The characterization of the prepared nanocomposite was required to confirm the formation of desired nanomaterials. Different techniques such as FT-IR spectroscopy, TGA/DTA, X-ray diffraction and FE-SEM and TEM were employed to survey the morphology and structure of the nanocomposite involved in this study. The morphology of the polyaniline, magnetic nanoparticles and polyaniline-magnetic nanocomposite were investigated by FE-SEM technique. As it can be seen, the FE-SEM images of the polyaniline consist of nanofibrous structure with the diameter in the range of 50 to 100 nm with high level of agglomeration (Figure 2a). TEM image obtained for polyaniline (inserted image at Figure 2a) confirm the nanofibrous structure of polyaniline. The magnetic nanoparticle consists of poly dispersed sphere-like particles with an average diameter of 20 nm (Figure 2b). The FE-SEM image of polyaniline-magnetic nanocomposite presents some different morphology compared with the magnetic nanoparticle. According to the TEM image of PANI/Fe3O4 (inserted image at Figure 2c), it can be seen that diameter of the nanofibers is larger than PANI nanofibers and the magnetic nanoparticles adsorbed on PANI nanofibers. These observations might be due to aggregation of PANI nanofibers in pure PANI through the van der Waals interactions and embedding the MNPs inside the PANI nanofibers leading to the construction of PANI/Fe3O4 with more porous structure.
The FT-IR technique was employed to identify the characteristics peaks of prepared materials and elucidate the changes in chemical structures. The FT-IR spectrum of the PANI/Fe3O4 nanocomposite and PANI are displayed in Figure 4, indicating that most of the characteristic absorption peaks are common between the PANI/Fe3O4 nanocomposite and PANI. The broad peak with high intensity at 3450 cm−1is related to the N–H stretching vibration. The peak at 1628 cm-1, 1488 cm-1 and 832 cm−1were corresponded to the C=N, C=C and C-H stretching of PANI rings, respectively. The peak at 583 cm-1 in PANI/Fe3O4 nanocomposite spectrum related to the characteristic band of Fe–O vibration, which is involved as the characteristic adsorption peak in the FT-IR spectrum of magnetic particles. These observations demonstrated the successfully prepared polyaniline-magnetite nanocomposite.
Thermal stability of PANI/Fe3O4 nanocomposite verified by thermal gravimetric analysis (TGA) and differential thermal gravimetric (DTG).
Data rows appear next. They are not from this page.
import Summits.QuantumFields.BalabanUV.T4Continuum.Support.DirichletBesovTwoLevel
import Summits.QuantumFields.BalabanUV.T4Continuum.Support.DirichletMonotoneCutoffBounds
import Summits.QuantumFields.BalabanUV.Beta.GAN24.DirichletBoxTwoLevel

/-!
# `BalabanUV.T4Continuum.Support.DirichletMonotoneTwoLevel` — NE2 (node U1a) formalisation swarm, SUPPLIER item «Δ1-BESOV» under the
# owner's sub-row `T4-U1a.S-NE2-D1-DIRICHLET°` (wall `hinj`): THE END — THE DIRICHLET TWO-LEVEL INJECTED LAW FOR THE `U = 1` SCALAR
# MODEL ON EVERY LOCALLY MONOTONE UNION OF UNIT BLOCKS, AT THE GEOMETRIC RATE `√R/√N`, WITH NO DISPLAYED BINDER
# (unit b2b-balaban-t4-ne2-formalise-leaf-08, gen 3, v1)

HONEST FRAMING.  Rung (B)+1 bookkeeping at MODEL level (U = 1 scalar layer `Δ′ = Δ + a′Π′`, King's planting `J₀`), finite torus;
NE2 (U1a) is NOT proved by this file; spine PROVED 0/9 unchanged; NOT infinite volume, NOT the mass gap, NOT Clay.  HONEST DEPENDENCY
(verbatim): «continuum YM on T⁴ ⇐ BetaPertH ∧ nine spine estimates (0/9 proved); BetaPertH ⇐ (D1) ∧ (D4) ∧ CAP+tail; G-an2-4 gates
asym, D1 and NE2/3/4.»

WHAT THIS FILE PROVES (0 sorry; modules (I)–(III) and the gan24-p2 lineage's `DirichletBox*` BY NAME):
 * §1 **`locallyMonotone_of_isCoordBox`**: every coordinate box of unit blocks (`DirichletBoxTwoLevel.IsCoordBox` — boxes, slabs,
   wrapping or not) is LOCALLY MONOTONE; so the class of module (II) CONTAINS gan24-p2's class, and it also contains L-shapes,
   complements of boxes, Fichera corners … (regions with re-entrant edges, where the discrete `H²` identity fails);
 * §2 **THE END `injected_le_of_locallyMonotone`**:
   `LocallyMonotone M S → 1 ≤ N → 2 ≤ R·N → 0 < a′ →
    ‖(D′^{Ω′})⁻¹·J^Ω − J^Ω·(D^Ω)⁻¹‖ ≤ besovConst d a′ 6 48 · √R / √N`
   for `Ω = blockReg N M S`, `Ω′ = refineR N R M Ω` — LITERALLY the shape of gan24-p2's `DirichletBoxTwoLevel.injected_le_box`
   (there: `IsCoordBox`, rate `Cbox/N`) and of the owner's displayed wall `hinj`∕`hinjS` for the scalar carriers, now on the larger
   class at the weaker GEOMETRIC rate: along the tower `N = L^k`, `R = L`, `e₁ k = besovConst·√L·(L^{−1/2})^k`, `θ = L^{−1/2} ∈ [L⁻¹,1)`,
   consumable by `DirichletFreeTower.towerLimitRate_dirichlet_of_injected` ∕ the owner's O12-b `towerLimitRate_dirichletScalar_of_injected`
   at that rate.  Assembly: (II) `exists_admissibleCutoff` (cutoffs `ψ_μ`, `ℓ₁ = 6/(RN)`, `ℓ₂ = 48/(RN)²`) transported along
   `DirichletBoxTwoLevelCore.refineR_blockReg_iff` (`Ω′ = blockReg (RN) S` pointwise) into (III) `opNorm_defect_le_of_admissibleCutoffs`.

ABSOLUTE RULE (cell, verbatim): «No internally-minted statement may enter as a cited fact. Every hypothesis is either kernel-proved in
this package or a verbatim quotation of a PUBLISHED theorem with page reference. The manuscript(s) under audit are NOT citable for
their own disputed steps — they are the thing under adjudication; programme-internal (2001/route/tribunal) claims are never citable.»
[folklore]; no `def … : Prop` fact; the only hypotheses of the END are `LocallyMonotone S`, `1 ≤ N`, `2 ≤ R·N`, `0 < a′`.
NOT CLAIMED: rate `N^{−1}` on non-convex regions (leaf-07-g4's numerics measure exponent 1; this method gives 1/2); non-monotone regions
(the checkerboard pair, the 4-chain around a vertex); the VECTOR operator `calDalev` ∕ the printed gauge term (owner's G-ne2p1-g12-1);
NE2; NE3; «not in print; our proof».
-/

noncomputable section

open scoped BigOperators ComplexConjugate Matrix Matrix.Norms.L2Operator
open Finset

namespace Summit.QuantumFields.BalabanUV.T4Continuum.DirichletMonotoneTwoLevel

open Literature.MathematicalPhysics.QuantumFieldTheory.Balaban1983to89.B5Prop11Plancherel (Tor fine unitVec)
open Summit.QuantumFields.BalabanUV.T4Continuum.DirichletDirectionalBesovCutoff (AdmissibleCutoff)
open Summit.QuantumFields.BalabanUV.T4Continuum.DirichletBesovTwoLevel (besovConst opNorm_defect_le_of_admissibleCutoffs)
open Summit.QuantumFields.BalabanUV.T4Continuum.DirichletMonotoneCutoff (InPatch DownClosed UpClosed LocallyMonotone
  exists_admissibleCutoff)
open Summit.QuantumFields.BalabanUV.Beta.GAN24.DirichletBoxTrace (blockReg)
open Summit.QuantumFields.BalabanUV.Beta.GAN24.DirichletBoxCompression (DOm JOm refineR)
open Summit.QuantumFields.BalabanUV.Beta.GAN24.DirichletBoxTwoLevelCore (refineR_blockReg_iff)
open Summit.QuantumFields.BalabanUV.Beta.GAN24.DirichletBoxTwoLevel (IsCoordBox)

variable {d : ℕ}

/-! ## §1 Coordinate boxes are locally monotone -/

/-- **every coordinate box of unit blocks is locally monotone**: at a vertex `v` and axis `μ`, if the upper coordinate `v μ` is admissible
the patch is upward-closed, otherwise it is (vacuously) downward-closed. [folklore] -/
theorem locallyMonotone_of_isCoordBox (M : Fin d → ℕ) [∀ μ, NeZero (M μ)] {S : Tor M → Prop} (hS : IsCoordBox M S) :
    LocallyMonotone M S := by
  obtain ⟨S₀, hS₀⟩ := hS
  intro v μ
  by_cases hv : v μ ∈ S₀ μ
  · refine Or.inr fun b _ hbμ hb => ?_
    rw [hS₀] at hb ⊢
    intro ν
    by_cases hν : ν = μ
    · subst hν; simpa [unitVec, ← hbμ] using hv
    · simpa [unitVec, hν] using hb ν
  · refine Or.inl fun b _ hbμ hb => ?_
    rw [hS₀] at hb
    exact absurd (hbμ ▸ hb μ) hv

/-! ## §2 THE END: the two-level injected law on locally monotone unions of unit blocks -/

section TwoLevel

variable (N R : ℕ) [NeZero N] [NeZero R] (M : Fin d → ℕ) [hM : ∀ μ, NeZero (M μ)] (S : Tor M → Prop) [DecidablePred S]

/-- **THE DIRICHLET TWO-LEVEL INJECTED LAW ON A LOCALLY MONOTONE UNION OF UNIT BLOCKS** (U = 1 scalar model, no displayed binder):
`‖(D′^{Ω′})⁻¹·J^Ω − J^Ω·(D^Ω)⁻¹‖ ≤ besovConst(d, a′, 6, 48)·√R/√N` for `Ω = blockReg N M S`, `Ω′ = refineR N R M Ω` — the owner's
wall `hinj` ∕ gan24-p2's M-E shape, on every locally monotone `S` (boxes AND re-entrant configurations), at the geometric rate
`θ = L^{−1/2}` along `N = L^k`, `R = L`. [folklore] -/
theorem injected_le_of_locallyMonotone (hS : LocallyMonotone M S) (hN : 1 ≤ N) (hRN : 2 ≤ R * N) {a' : ℝ} (ha' : 0 < a') :
    ‖(DOm (R * N) M a' (refineR N R M (blockReg N M S)))⁻¹ * JOm N R M (blockReg N M S)
        - JOm N R M (blockReg N M S) * (DOm N M a' (blockReg N M S))⁻¹‖
      ≤ besovConst d a' 6 48 * Real.sqrt R / Real.sqrt N := by
  refine opNorm_defect_le_of_admissibleCutoffs N R M a' (blockReg N M S) ha' hN (by norm_num) (by norm_num) fun μ => ?_
  obtain ⟨ψ, hψ⟩ := exists_admissibleCutoff (R * N) M S hRN hS μ
  exact ⟨ψ, hψ.of_iff (refineR_blockReg_iff N R M S)⟩

/-- in particular on every COORDINATE BOX (gan24-p2's class; their `injected_le_box` gives the better rate `Cbox/N` there — this is the
consistency face of the Besov route). [folklore] -/
theorem injected_le_of_isCoordBox (hS : IsCoordBox M S) (hN : 1 ≤ N) (hRN : 2 ≤ R * N) {a' : ℝ} (ha' : 0 < a') :
    ‖(DOm (R * N) M a' (refineR N R M (blockReg N M S)))⁻¹ * JOm N R M (blockReg N M S)
        - JOm N R M (blockReg N M S) * (DOm N M a' (blockReg N M S))⁻¹‖
      ≤ besovConst d a' 6 48 * Real.sqrt R / Real.sqrt N :=
  injected_le_of_locallyMonotone N R M S (locallyMonotone_of_isCoordBox M hS) hN hRN ha'

end TwoLevel

end Summit.QuantumFields.BalabanUV.T4Continuum.DirichletMonotoneTwoLevel

end
/-- **Multiplicativity of the shifted family in `n`**: `GM` at `n₁ = a + 1` and at `n₂ = b + 1`
(all `x, s`) give `GM` at `n = n₁ n₂ = (a*b + a + b) + 1` — block re-indexing, `GM(n₁)` per residue
block, `GM(n₂)` on the block heads, the caterpillar re-association; cancellation-free
(`stub_multiplicativityGlue_part4` in the formal period ring, `stub_glueFromParts` for the pinned
forms, `stub_betaReassoc` = Dirichlet's re-association as two changes of variables).
[cite: AndrewsAskeyRoy1999, Thm 1.5.2] -/
theorem gm_glue (a b : ℕ)
    (ha : (∀ (x s : ℚ), 0 < x → 0 < s → ∀ (r r' : IntegralRep (a + 1)),
        r.domain = {z | ∀ i, z i ∈ Set.Ioo (0:ℝ) 1} →
        Set.EqOn r.integrand (fun z => ∏ k : Fin (a + 1),
          (z k) ^ ((x:ℝ) + ((k:ℕ):ℝ) / ((a:ℝ) + 1) - 1) * (1 - z k) ^ ((s:ℝ) - 1)) r.domain →
        r'.domain = {z | ∀ i, z i ∈ Set.Ioo (0:ℝ) 1} →
        Set.EqOn r'.integrand (fun z => ((a:ℝ) + 1) ^ (((a:ℝ) + 1) * (s:ℝ)) *
          ((z 0) ^ (((a:ℝ) + 1) * (x:ℝ) - 1) * (1 - z 0) ^ (((a:ℝ) + 1) * (s:ℝ) - 1)) *
          ∏ j : Fin a, (z j.succ) ^ ((((j:ℕ):ℝ) + 1) * (s:ℝ) - 1) * (1 - z j.succ) ^ ((s:ℝ) - 1))
          r'.domain →
        Equivalent r r'))
    (hb : (∀ (x s : ℚ), 0 < x → 0 < s → ∀ (r r' : IntegralRep (b + 1)),
        r.domain = {z | ∀ i, z i ∈ Set.Ioo (0:ℝ) 1} →
        Set.EqOn r.integrand (fun z => ∏ k : Fin (b + 1),
          (z k) ^ ((x:ℝ) + ((k:ℕ):ℝ) / ((b:ℝ) + 1) - 1) * (1 - z k) ^ ((s:ℝ) - 1)) r.domain →
        r'.domain = {z | ∀ i, z i ∈ Set.Ioo (0:ℝ) 1} →
        Set.EqOn r'.integrand (fun z => ((b:ℝ) + 1) ^ (((b:ℝ) + 1) * (s:ℝ)) *
          ((z 0) ^ (((b:ℝ) + 1) * (x:ℝ) - 1) * (1 - z 0) ^ (((b:ℝ) + 1) * (s:ℝ) - 1)) *
          ∏ j : Fin b, (z j.succ) ^ ((((j:ℕ):ℝ) + 1) * (s:ℝ) - 1) * (1 - z j.succ) ^ ((s:ℝ) - 1))
          r'.domain →
        Equivalent r r')) :
    (∀ (x s : ℚ), 0 < x → 0 < s → ∀ (r r' : IntegralRep (a * b + a + b + 1)),
        r.domain = {z | ∀ i, z i ∈ Set.Ioo (0:ℝ) 1} →
        Set.EqOn r.integrand (fun z => ∏ k : Fin (a * b + a + b + 1),
          (z k) ^ ((x:ℝ) + ((k:ℕ):ℝ) / (((a * b + a + b : ℕ):ℝ) + 1) - 1) * (1 - z k) ^ ((s:ℝ) - 1)) r.domain →
        r'.domain = {z | ∀ i, z i ∈ Set.Ioo (0:ℝ) 1} →
        Set.EqOn r'.integrand (fun z => (((a * b + a + b : ℕ):ℝ) + 1) ^ ((((a * b + a + b : ℕ):ℝ) + 1) * (s:ℝ)) *
          ((z 0) ^ ((((a * b + a + b : ℕ):ℝ) + 1) * (x:ℝ) - 1) * (1 - z 0) ^ ((((a * b + a + b : ℕ):ℝ) + 1) * (s:ℝ) - 1)) *
          ∏ j : Fin (a * b + a + b), (z j.succ) ^ ((((j:ℕ):ℝ) + 1) * (s:ℝ) - 1) * (1 - z j.succ) ^ ((s:ℝ) - 1))
          r'.domain →
        Equivalent r r') :=
  stub_glueFromParts a b ha hb (stub_multiplicativityGlue_part4 stub_betaReassoc a b)
import Literature.MathematicalPhysics.QuantumLattice.FlowLiebRobinsonProofs
import HarnessLib

/-!
# Lieb–Robinson bounds for flows of quasi-local time-dependent generators (two-scale form)

Fifteenth file of the formalisation of the Michalakis–Zwolak stability theorem (hubbard.S19).
The generator `D(s) = Σ_u Σ_ℓ Δ_{u,ℓ}(s)` of the spectral flow (Michalakis–Zwolak,
arXiv:1109.1588 §5.2) is not of finite range: its terms live on balls of all radii, with norms
decaying superpolynomially in the radius (`SmoothingLocalityProofs`). Instead of the
`F`-function formalism of Bachmann–Michalakis–Nachtergaele–Sims (arXiv:1102.0842 Thm 4.6), the
locality of the flow is obtained here by a two-scale version of the finite-range iteration of
`FlowLiebRobinsonProofs`: the terms satisfying a predicate `R` (the short-range part, graded by
`δ` as before) are iterated, while the remaining long-range terms are only bounded, through
`Σ_{Z ∋ x, ¬R Z} ‖Ψ_s(Z)‖ ≤ κ J`:

* `norm_comm_flow_le_iterate_quasi` — the iterated inequality with the extra ungraded
  contribution `κ S_N(1, s)`;
* `norm_comm_flow_le_exp_quasi` —
  `‖[α_s(A), B]‖ ≤ 2‖A‖‖B‖ (#X/V) (exp(−μ δX + 2e^μ VJs) + κ exp(2VJs))` on `[0, T]`.

Choosing the splitting scale with the distance makes both terms decay (MZ13 Lemma 2). No
definitions, no named facts (theorems only). [folklore]
-/

noncomputable section

open Matrix Complex Set Filter MeasureTheory Topology
open scoped Nat
open scoped Matrix Matrix.Norms.L2Operator Topology

namespace Literature.MathematicalPhysics.QuantumLattice

section Lattice

open Finset

variable {Λ : Type*} [Fintype Λ] [DecidableEq Λ] {q : ℕ}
The PANI/Fe3O4 nanocomposite exhibits two steps of weight loss (Figure 5). The first step, which occurs in the range of 20–160°C with low mass change percent (4.6%) is related to elimination of physically adsorbed water surround the adsorbate and confirm the stability up to 160 °C; the second step shows 6% decrease in weight by heating up to 400°C, which could be assigned the decomposition of polyaniline in construction of nanocomposite.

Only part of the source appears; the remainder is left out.